Светлый фон

С некоторого времени Робеспьер работал над пространной речью, в которой шаг за шагом «разоблачал» все злоупотребления правительства и всё, в чем обвиняли его, сваливал на своих товарищей. Он выписал Сен-Жюста из армии, удержал своего брата, которому следовало бы отправиться на границу Италии, стал каждый день являться в Клуб якобинцев и подготовил всё к атаке.

Как это всегда бывает в критических положениях, несколько отдельных случаев еще усилили общее волнение. Некто Маженти подал нелепую петицию о смертной казни против тех, кто позволит себе всуе упоминать имя Бога. Наконец, один из революционных комитетов посадил в качестве подозрительных нескольких напившихся рабочих. Эти два случая подали повод к толкам не в пользу Робеспьера; подозревали, что он скоро начнет притеснять людей хуже католических попов и что того и гляди будет восстановлена инквизиция. Сознавая всю опасность подобных обвинений, Робеспьер поспешил сам обличить у якобинцев Маженти как аристократа, нанятого иноземцами, чтобы подорвать уважение к верованиям, принятым Конвентом; он даже настоял на предании его Революционному трибуналу. Наконец, пользуясь услугами своего полицейского бюро, Робеспьер распорядился арестовать всех членов революционного комитета Нераздельности.
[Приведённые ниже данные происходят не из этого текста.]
/-- **THE LOCAL-MAXIMUM CRITERION.** All 28 forms of `a` positive, `T > 0` a period, `F` the canonical period pattern function.
Then **`δ` is a local maximiser of `σ` iff every one-sided directional derivative of `σ` at `δ` is `≤ 0`**, i.e. iff for every
direction `Δ` and every generic reference `δ₀` refining the lexicographic order of `(δ, Δ)`, `Σ_k W_k(δ₀)·φ_k(Δ)/h_k(a) ≤ 0`
(⇐ because the tangent cone is attained on a neighbourhood, file (1); for a general function this direction fails). By
`refines_lex_iff_cone` this reads: every generic reference refining `δ` has its functional `≤ 0` on its local cone at `δ`. -/
theorem isLocalMax_cuspSlope_iff {a : Dir} (hpos : ∀ k, 0 < h28 a k) {T : ℝ} (hT : 0 < T)
    (hper : ∀ k : Fin 28, ∃ z : ℤ, T * h28 a k = z) {F : Finset (Fin 28) → ℝ}
    (hF : ∀ A, F A = ∑ m ∈ Finset.range ((bkpts a T).card - 1), ((patternN a (bkpt a T m) A : ℤ) : ℝ))
    (δ : Fin 8 → ℝ) :
    IsLocalMax (cuspSlope a T) δ ↔
      ∀ Δ δ₀ : Fin 8 → ℝ, (∀ k l : Fin 28, k ≠ l → phiForm δ₀ k / h28 a k ≠ phiForm δ₀ l / h28 a l) →
        (∀ k l : Fin 28, (phiForm δ k / h28 a k < phiForm δ l / h28 a l ∨
            (phiForm δ k / h28 a k = phiForm δ l / h28 a l ∧ phiForm Δ k / h28 a k < phiForm Δ l / h28 a l)) →
          phiForm δ₀ k / h28 a k < phiForm δ₀ l / h28 a l) →
        ∑ k, (F (Finset.univ.filter fun l => phiForm δ₀ k / h28 a k ≤ phiForm δ₀ l / h28 a l) -
            F (Finset.univ.filter fun l => phiForm δ₀ k / h28 a k < phiForm δ₀ l / h28 a l)) *
          (phiForm Δ k / h28 a k) ≤ 0 := by
  constructor
  · intro hmax Δ δ₀ hgen hlex
    obtain ⟨t₀, ht₀, hgerm⟩ := cuspSlope_add_smul_eq_of_lex hpos hT hper hF δ Δ hgen hlex
    -- pull the local maximum back along the segment `t ↦ δ + t·Δ`
    have hline : Tendsto (fun t : ℝ => δ + t • Δ) (𝓝[>] 0) (𝓝 δ) := by
      have hc : Continuous fun t : ℝ => δ + t • Δ := continuous_const.add (continuous_id.smul continuous_const)
      have h0 := hc.tendsto 0
      rw [zero_smul, add_zero] at h0
      exact h0.mono_left nhdsWithin_le_nhds
    have hmax' : ∀ᶠ x in 𝓝 δ, cuspSlope a T x ≤ cuspSlope a T δ := hmax
    have hev : ∀ᶠ t in 𝓝[>] (0 : ℝ), t ∈ Ioc 0 t₀ := Ioc_mem_nhdsGT ht₀
    obtain ⟨t, ⟨ht, htle⟩, hle⟩ := (hev.and (hline.eventually hmax')).exists
    rw [hgerm t ⟨ht.le, htle⟩] at hle
    by_contra hpos'
    have : 0 < t * ∑ k, (F (Finset.univ.filter fun l => phiForm δ₀ k / h28 a k ≤ phiForm δ₀ l / h28 a l) -
        F (Finset.univ.filter fun l => phiForm δ₀ k / h28 a k < phiForm δ₀ l / h28 a l)) *
      (phiForm Δ k / h28 a k) := mul_pos ht (not_le.mp hpos')
    linarith
  · intro h
    show ∀ᶠ δ' in 𝓝 δ, cuspSlope a T δ' ≤ cuspSlope a T δ
    filter_upwards [cuspSlope_eq_add_lex_functional_eventually hpos hT hper hF δ] with δ' hδ'
    obtain ⟨δ₀, hgen, hlex⟩ := exists_generic_refines_lex hpos δ (δ' - δ)
    rw [hδ' δ₀ hgen hlex]
    have hle := h (δ' - δ) δ₀ hgen hlex
    linarith

/-- **THE LOCAL-MINIMUM CRITERION**: `δ` is a local minimiser of `σ` iff every one-sided directional derivative of `σ` at `δ`
is `≥ 0` (every lexicographic chamber functional of `(δ, Δ)` is `≥ 0` at `Δ`). -/
theorem isLocalMin_cuspSlope_iff {a : Dir} (hpos : ∀ k, 0 < h28 a k) {T : ℝ} (hT : 0 < T)
    (hper : ∀ k : Fin 28, ∃ z : ℤ, T * h28 a k = z) {F : Finset (Fin 28) → ℝ}
    (hF : ∀ A, F A = ∑ m ∈ Finset.range ((bkpts a T).card - 1), ((patternN a (bkpt a T m) A : ℤ) : ℝ))
    (δ : Fin 8 → ℝ) :
    IsLocalMin (cuspSlope a T) δ ↔
      ∀ Δ δ₀ : Fin 8 → ℝ, (∀ k l : Fin 28, k ≠ l → phiForm δ₀ k / h28 a k ≠ phiForm δ₀ l / h28 a l) →
        (∀ k l : Fin 28, (phiForm δ k / h28 a k < phiForm δ l / h28 a l ∨
            (phiForm δ k / h28 a k = phiForm δ l / h28 a l ∧ phiForm Δ k / h28 a k < phiForm Δ l / h28 a l)) →
          phiForm δ₀ k / h28 a k < phiForm δ₀ l / h28 a l) →
        0 ≤ ∑ k, (F (Finset.univ.filter fun l => phiForm δ₀ k / h28 a k ≤ phiForm δ₀ l / h28 a l) -
            F (Finset.univ.filter fun l => phiForm δ₀ k / h28 a k < phiForm δ₀ l / h28 a l)) *
          (phiForm Δ k / h28 a k) := by
  constructor
  · intro hmin Δ δ₀ hgen hlex
    obtain ⟨t₀, ht₀, hgerm⟩ := cuspSlope_add_smul_eq_of_lex hpos hT hper hF δ Δ hgen hlex
    have hline : Tendsto (fun t : ℝ => δ + t • Δ) (𝓝[>] 0) (𝓝 δ) := by
      have hc : Continuous fun t : ℝ => δ + t • Δ := continuous_const.add (continuous_id.smul continuous_const)
      have h0 := hc.tendsto 0
      rw [zero_smul, add_zero] at h0
      exact h0.mono_left nhdsWithin_le_nhds
    have hmin' : ∀ᶠ x in 𝓝 δ, cuspSlope a T δ ≤ cuspSlope a T x := hmin
    have hev : ∀ᶠ t in 𝓝[>] (0 : ℝ), t ∈ Ioc 0 t₀ := Ioc_mem_nhdsGT ht₀
    obtain ⟨t, ⟨ht, htle⟩, hle⟩ := (hev.and (hline.eventually hmin')).exists
    rw [hgerm t ⟨ht.le, htle⟩] at hle
    by_contra hneg
    have : t * ∑ k, (F (Finset.univ.filter fun l => phiForm δ₀ k / h28 a k ≤ phiForm δ₀ l / h28 a l) -
        F (Finset.univ.filter fun l => phiForm δ₀ k / h28 a k < phiForm δ₀ l / h28 a l)) *
      (phiForm Δ k / h28 a k) < 0 := mul_neg_of_pos_of_neg ht (not_le.mp hneg)
    linarith
  · intro h
    show ∀ᶠ δ' in 𝓝 δ, cuspSlope a T δ ≤ cuspSlope a T δ'
    filter_upwards [cuspSlope_eq_add_lex_functional_eventually hpos hT hper hF δ] with δ' hδ'
    obtain ⟨δ₀, hgen, hlex⟩ := exists_generic_refines_lex hpos δ (δ' - δ)
    rw [hδ' δ₀ hgen hlex]
    have hle := h (δ' - δ) δ₀ hgen hlex
    linarith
Приближалась развязка, и членам Комитета общественного спасения, в особенности Бареру, хотелось помириться; но Робеспьер стал так требователен, что не было никакой возможности с ним поладить. Однажды вечером Барер, возвращаясь домой с одним из своих друзей, сказал ему: «Этот Робеспьер ненасытен! Пусть бы он требовал головы Тальена, Бурдона, Тюрио, Гюффруа, Ровера, Лекуэнтра, Паниса, Барраса или Дюбуа-Крансе, всей дантонистской клики; так ведь нет, подавай ему Дюваля, Одуэна, Леонара Бурдона, Бадье, Булана! Невозможно согласиться!» Примирение становилось невозможно; надо было идти напролом и принять борьбу. Однако ни один из противников Робеспьера не посмел бы взять на себя почин в этом деле. Члены комитетов ждали от него обличения; обреченные на гибель монтаньяры ждали, чтобы он потребовал их голов, все хотели не нападать, а обороняться – и были правы. Гораздо лучше было дать Робеспьеру начать сражение и скомпрометировать себя в глазах Конвента своими кровожадными требованиями. Тогда они сразу становились людьми, защищающими свою жизнь и даже жизнь других, так как нельзя было предвидеть пределов убийств, если дозволить еще хоть одно.

 

Всё было подготовлено, и первое движение началось у якобинцев 21 июля (3 термидора). В числе лиц, которым Робеспьер вполне доверял, был некто Сижас, состоявший при комиссии передвижения войск. Робеспьер и его партия были недовольны этой комиссией из-за того, что она выпроводила из Парижа один за другим множество канонирских отрядов и этим ослабила столичную армию. Однако он не смел упрекнуть ее в этом прямо. Сижас начал жаловаться на таинственность, которая будто бы сопровождает Пиля, руководителя этой комиссии, и всё, чего не смели говорить о Карно и Комитете общественного спасения, стали говорить о Пиле. Сижас доказывал, что остается одно только средство: обратиться к Конвенту с докладом против Пиля.